## Description of the task
Scan the entries below and return each line that contains "negOne".

BEGIN Study material

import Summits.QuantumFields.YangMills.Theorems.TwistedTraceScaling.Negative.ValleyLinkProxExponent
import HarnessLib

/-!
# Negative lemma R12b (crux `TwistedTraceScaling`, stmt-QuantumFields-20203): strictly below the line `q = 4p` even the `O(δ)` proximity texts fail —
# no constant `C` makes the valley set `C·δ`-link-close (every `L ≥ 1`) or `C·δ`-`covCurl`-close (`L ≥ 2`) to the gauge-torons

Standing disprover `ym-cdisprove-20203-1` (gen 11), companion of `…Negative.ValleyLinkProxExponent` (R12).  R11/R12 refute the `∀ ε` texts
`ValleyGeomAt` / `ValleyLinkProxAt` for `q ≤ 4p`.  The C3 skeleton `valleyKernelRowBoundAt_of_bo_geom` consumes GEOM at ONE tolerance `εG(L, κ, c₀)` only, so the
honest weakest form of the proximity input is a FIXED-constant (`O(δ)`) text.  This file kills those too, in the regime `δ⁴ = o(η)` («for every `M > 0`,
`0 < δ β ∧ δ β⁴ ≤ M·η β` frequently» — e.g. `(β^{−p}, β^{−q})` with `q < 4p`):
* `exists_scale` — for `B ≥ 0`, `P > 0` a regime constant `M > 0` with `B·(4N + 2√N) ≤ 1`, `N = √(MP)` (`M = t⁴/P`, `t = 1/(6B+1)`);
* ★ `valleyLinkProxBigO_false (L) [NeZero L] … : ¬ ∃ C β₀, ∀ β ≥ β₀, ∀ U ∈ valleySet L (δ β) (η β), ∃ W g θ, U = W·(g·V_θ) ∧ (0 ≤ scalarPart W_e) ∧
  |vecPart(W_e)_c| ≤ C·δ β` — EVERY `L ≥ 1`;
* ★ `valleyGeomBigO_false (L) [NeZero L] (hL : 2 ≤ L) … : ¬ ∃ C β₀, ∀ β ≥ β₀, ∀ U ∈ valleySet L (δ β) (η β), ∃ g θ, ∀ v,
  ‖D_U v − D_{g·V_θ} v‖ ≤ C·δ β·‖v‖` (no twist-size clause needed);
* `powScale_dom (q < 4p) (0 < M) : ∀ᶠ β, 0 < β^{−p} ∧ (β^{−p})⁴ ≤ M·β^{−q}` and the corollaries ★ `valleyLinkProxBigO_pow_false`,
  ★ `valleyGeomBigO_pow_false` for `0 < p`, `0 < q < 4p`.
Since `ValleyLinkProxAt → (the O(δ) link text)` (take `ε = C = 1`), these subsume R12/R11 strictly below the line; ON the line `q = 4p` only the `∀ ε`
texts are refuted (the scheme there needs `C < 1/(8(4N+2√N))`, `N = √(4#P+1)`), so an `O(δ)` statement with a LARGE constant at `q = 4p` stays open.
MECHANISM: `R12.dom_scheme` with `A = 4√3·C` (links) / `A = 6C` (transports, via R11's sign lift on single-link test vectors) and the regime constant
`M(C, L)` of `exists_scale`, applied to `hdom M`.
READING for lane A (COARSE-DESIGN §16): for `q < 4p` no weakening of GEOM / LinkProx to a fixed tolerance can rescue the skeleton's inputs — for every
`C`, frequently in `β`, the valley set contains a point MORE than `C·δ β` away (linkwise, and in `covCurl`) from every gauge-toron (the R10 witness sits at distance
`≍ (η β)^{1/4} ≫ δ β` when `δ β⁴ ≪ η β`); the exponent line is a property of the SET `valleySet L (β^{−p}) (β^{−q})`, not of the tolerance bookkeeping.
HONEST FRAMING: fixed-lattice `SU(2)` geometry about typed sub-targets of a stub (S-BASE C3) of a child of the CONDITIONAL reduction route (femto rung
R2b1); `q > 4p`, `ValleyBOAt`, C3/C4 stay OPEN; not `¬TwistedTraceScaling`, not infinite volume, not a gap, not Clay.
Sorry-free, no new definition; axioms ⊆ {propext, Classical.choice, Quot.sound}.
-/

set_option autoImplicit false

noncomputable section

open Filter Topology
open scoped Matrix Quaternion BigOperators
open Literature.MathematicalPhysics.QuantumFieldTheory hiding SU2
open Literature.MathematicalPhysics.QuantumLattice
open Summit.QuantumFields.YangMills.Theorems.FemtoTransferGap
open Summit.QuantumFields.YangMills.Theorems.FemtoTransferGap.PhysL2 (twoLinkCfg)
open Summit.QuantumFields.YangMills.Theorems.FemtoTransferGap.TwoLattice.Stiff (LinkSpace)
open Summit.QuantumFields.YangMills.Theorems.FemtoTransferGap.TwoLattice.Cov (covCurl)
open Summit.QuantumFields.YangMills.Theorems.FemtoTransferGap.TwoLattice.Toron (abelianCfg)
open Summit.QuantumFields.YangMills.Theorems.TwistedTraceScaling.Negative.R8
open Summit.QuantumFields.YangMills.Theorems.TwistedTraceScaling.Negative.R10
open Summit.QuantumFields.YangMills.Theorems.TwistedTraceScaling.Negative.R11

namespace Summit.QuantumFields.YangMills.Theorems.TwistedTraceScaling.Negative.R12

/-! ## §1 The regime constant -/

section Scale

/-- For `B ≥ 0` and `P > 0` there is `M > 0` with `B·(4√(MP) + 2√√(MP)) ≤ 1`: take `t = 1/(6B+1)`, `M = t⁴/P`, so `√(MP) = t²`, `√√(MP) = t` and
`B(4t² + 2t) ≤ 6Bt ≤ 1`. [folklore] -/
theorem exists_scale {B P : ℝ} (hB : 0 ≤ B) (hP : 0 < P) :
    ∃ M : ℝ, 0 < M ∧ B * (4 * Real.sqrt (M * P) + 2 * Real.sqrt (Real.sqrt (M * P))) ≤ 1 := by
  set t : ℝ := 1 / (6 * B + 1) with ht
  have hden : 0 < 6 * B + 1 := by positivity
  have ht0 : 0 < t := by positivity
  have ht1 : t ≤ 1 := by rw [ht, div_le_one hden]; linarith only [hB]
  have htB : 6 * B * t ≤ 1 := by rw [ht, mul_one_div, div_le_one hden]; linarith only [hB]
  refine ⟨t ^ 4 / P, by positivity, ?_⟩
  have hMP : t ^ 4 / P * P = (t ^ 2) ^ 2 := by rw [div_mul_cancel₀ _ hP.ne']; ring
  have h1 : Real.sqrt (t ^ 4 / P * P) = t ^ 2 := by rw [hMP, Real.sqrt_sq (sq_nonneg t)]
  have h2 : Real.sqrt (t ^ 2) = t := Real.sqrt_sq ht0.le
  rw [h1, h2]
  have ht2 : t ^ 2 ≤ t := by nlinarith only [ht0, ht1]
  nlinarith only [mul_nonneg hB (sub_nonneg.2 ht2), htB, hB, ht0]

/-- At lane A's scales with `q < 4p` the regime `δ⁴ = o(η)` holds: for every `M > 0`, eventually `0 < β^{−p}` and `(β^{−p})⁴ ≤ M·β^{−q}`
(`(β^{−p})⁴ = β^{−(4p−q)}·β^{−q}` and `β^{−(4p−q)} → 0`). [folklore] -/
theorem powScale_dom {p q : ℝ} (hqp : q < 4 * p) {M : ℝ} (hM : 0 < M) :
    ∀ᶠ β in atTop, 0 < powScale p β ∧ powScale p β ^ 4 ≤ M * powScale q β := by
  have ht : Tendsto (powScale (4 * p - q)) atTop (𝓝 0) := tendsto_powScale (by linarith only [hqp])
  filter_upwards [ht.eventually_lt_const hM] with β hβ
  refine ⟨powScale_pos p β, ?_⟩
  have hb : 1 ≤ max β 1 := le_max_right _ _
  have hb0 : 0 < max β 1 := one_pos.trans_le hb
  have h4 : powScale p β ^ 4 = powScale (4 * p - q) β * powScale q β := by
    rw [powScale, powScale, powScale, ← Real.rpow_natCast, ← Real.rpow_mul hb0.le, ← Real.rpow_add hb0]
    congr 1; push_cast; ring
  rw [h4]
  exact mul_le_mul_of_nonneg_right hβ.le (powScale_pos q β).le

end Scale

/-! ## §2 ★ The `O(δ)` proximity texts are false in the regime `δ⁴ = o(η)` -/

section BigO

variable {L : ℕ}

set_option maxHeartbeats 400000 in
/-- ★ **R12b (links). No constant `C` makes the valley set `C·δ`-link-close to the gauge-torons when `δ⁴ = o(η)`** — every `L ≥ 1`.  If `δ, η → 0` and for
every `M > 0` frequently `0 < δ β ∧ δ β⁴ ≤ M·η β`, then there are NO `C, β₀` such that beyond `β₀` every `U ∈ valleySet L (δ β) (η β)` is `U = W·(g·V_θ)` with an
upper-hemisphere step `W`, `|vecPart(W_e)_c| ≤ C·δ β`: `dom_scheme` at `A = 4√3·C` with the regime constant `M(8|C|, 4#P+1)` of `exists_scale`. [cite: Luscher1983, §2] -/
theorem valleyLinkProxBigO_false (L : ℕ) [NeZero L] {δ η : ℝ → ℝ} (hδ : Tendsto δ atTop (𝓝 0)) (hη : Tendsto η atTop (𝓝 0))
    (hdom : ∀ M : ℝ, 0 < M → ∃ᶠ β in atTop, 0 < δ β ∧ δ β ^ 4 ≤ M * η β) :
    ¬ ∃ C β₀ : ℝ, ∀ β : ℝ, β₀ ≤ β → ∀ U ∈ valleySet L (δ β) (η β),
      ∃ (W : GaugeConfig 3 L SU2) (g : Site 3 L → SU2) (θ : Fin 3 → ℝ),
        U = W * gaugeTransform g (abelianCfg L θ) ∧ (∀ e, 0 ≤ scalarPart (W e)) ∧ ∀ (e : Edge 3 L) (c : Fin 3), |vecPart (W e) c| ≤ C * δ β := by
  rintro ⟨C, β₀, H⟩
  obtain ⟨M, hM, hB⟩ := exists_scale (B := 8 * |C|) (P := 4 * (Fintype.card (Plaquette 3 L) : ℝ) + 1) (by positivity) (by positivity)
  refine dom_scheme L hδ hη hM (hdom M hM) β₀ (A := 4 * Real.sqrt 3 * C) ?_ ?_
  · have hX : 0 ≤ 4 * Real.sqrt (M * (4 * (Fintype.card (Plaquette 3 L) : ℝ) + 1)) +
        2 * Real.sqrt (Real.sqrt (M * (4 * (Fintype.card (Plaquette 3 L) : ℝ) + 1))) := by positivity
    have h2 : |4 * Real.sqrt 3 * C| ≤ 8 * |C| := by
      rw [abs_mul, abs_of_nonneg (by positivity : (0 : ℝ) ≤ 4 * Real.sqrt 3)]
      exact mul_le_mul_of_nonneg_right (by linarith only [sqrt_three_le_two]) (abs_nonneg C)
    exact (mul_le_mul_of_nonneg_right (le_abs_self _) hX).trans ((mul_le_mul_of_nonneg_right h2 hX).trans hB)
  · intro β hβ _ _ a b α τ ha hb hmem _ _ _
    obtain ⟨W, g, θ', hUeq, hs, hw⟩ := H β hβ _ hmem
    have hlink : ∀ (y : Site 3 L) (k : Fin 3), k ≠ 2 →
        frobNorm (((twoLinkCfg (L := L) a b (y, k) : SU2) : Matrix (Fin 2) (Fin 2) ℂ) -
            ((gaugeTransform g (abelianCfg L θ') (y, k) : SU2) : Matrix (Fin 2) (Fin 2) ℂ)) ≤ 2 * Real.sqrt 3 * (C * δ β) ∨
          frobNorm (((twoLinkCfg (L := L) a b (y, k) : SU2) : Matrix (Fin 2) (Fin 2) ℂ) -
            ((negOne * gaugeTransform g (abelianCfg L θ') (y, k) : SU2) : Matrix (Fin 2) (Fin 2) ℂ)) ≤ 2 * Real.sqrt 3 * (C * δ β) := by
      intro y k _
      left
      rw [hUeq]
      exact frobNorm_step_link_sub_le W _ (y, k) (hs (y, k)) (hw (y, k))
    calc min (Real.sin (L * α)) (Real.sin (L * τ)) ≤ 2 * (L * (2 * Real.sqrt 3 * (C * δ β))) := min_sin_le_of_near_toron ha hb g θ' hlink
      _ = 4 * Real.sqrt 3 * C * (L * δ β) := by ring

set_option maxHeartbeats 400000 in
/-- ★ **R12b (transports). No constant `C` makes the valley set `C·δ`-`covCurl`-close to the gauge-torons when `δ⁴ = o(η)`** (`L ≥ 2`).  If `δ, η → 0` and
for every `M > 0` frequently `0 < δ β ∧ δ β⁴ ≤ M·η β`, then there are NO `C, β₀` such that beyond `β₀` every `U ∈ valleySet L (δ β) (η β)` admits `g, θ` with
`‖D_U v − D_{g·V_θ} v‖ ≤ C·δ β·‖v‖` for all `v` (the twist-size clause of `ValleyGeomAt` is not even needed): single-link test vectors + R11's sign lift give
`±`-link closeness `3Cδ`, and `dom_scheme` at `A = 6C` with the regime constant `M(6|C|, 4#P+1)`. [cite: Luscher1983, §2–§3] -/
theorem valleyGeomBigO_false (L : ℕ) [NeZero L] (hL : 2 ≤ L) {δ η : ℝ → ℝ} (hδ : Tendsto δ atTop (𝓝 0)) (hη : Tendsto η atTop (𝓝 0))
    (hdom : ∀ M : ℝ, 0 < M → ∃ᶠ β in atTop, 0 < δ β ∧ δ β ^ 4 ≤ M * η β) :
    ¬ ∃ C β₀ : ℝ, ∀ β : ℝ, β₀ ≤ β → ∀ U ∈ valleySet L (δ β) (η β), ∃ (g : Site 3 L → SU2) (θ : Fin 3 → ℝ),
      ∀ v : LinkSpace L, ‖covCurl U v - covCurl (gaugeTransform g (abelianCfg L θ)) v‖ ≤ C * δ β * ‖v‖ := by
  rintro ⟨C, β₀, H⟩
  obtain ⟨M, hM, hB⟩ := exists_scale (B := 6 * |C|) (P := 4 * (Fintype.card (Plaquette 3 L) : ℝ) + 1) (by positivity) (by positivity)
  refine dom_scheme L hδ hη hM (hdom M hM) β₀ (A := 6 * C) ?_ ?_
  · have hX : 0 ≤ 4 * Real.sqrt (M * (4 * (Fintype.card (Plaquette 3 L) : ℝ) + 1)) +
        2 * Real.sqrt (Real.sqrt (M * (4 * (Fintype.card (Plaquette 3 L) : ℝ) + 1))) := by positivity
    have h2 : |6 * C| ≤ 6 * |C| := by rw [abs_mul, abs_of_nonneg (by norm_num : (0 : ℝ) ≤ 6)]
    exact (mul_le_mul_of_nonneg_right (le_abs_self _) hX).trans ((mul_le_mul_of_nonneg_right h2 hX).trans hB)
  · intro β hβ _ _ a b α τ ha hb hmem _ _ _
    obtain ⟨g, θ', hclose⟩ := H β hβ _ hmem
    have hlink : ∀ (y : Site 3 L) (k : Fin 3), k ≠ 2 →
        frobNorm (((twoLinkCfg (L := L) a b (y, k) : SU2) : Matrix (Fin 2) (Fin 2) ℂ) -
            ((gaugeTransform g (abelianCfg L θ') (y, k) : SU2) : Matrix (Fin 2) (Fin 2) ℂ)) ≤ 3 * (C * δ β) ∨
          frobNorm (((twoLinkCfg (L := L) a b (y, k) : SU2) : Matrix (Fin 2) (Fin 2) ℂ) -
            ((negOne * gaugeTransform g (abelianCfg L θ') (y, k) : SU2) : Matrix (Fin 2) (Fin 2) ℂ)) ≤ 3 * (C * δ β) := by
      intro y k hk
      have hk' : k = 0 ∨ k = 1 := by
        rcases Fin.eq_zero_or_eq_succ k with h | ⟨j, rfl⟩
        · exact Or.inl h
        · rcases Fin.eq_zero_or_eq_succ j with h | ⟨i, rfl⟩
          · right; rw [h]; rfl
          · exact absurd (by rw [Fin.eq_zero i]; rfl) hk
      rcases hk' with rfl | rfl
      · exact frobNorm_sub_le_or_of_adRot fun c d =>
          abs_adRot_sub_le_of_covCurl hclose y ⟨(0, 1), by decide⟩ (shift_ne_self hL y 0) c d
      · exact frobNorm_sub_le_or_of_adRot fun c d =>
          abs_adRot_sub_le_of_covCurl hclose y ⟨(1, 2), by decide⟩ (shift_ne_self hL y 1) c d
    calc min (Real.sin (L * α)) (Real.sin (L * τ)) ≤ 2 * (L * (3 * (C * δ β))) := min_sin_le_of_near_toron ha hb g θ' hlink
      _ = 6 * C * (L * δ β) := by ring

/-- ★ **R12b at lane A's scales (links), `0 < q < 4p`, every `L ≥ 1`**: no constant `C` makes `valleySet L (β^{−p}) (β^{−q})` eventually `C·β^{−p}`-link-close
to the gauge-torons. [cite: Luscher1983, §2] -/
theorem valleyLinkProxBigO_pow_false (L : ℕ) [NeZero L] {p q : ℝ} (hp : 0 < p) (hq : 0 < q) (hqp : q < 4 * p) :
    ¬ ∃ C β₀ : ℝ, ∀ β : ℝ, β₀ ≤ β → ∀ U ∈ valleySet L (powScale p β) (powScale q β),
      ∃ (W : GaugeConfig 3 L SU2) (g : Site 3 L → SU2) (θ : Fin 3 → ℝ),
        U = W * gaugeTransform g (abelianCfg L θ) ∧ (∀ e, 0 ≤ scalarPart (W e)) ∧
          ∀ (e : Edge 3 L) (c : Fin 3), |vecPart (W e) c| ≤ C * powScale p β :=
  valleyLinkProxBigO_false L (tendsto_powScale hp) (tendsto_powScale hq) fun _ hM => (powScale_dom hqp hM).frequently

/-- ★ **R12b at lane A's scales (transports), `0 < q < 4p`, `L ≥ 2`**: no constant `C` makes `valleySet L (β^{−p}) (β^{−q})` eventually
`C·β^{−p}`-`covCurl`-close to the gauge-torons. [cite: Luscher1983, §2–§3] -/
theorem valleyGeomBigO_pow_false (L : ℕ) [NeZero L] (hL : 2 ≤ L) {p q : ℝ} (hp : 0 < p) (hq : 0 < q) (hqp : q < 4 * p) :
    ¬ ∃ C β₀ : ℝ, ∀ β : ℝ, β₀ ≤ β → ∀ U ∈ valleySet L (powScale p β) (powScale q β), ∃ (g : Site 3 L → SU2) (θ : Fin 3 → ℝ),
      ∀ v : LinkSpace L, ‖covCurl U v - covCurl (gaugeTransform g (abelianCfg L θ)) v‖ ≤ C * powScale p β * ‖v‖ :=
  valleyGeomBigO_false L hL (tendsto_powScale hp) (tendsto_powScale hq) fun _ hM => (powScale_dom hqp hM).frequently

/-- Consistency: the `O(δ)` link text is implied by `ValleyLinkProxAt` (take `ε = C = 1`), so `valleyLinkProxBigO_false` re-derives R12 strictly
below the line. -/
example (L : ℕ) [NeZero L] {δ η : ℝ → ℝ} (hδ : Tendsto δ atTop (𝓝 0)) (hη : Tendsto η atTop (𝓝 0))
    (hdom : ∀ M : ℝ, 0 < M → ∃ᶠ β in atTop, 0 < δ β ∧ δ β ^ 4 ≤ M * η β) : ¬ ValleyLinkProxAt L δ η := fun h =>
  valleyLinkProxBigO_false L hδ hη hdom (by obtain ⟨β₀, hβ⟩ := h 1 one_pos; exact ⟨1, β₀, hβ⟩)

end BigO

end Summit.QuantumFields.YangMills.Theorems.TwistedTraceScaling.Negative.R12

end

END Study material

## Exercise result
            ((negOne * gaugeTransform g (abelianCfg L θ') (y, k) : SU2) : Matrix (Fin 2) (Fin 2) ℂ)) ≤ 2 * Real.sqrt 3 * (C * δ β) := by
            ((negOne * gaugeTransform g (abelianCfg L θ') (y, k) : SU2) : Matrix (Fin 2) (Fin 2) ℂ)) ≤ 3 * (C * δ β) := by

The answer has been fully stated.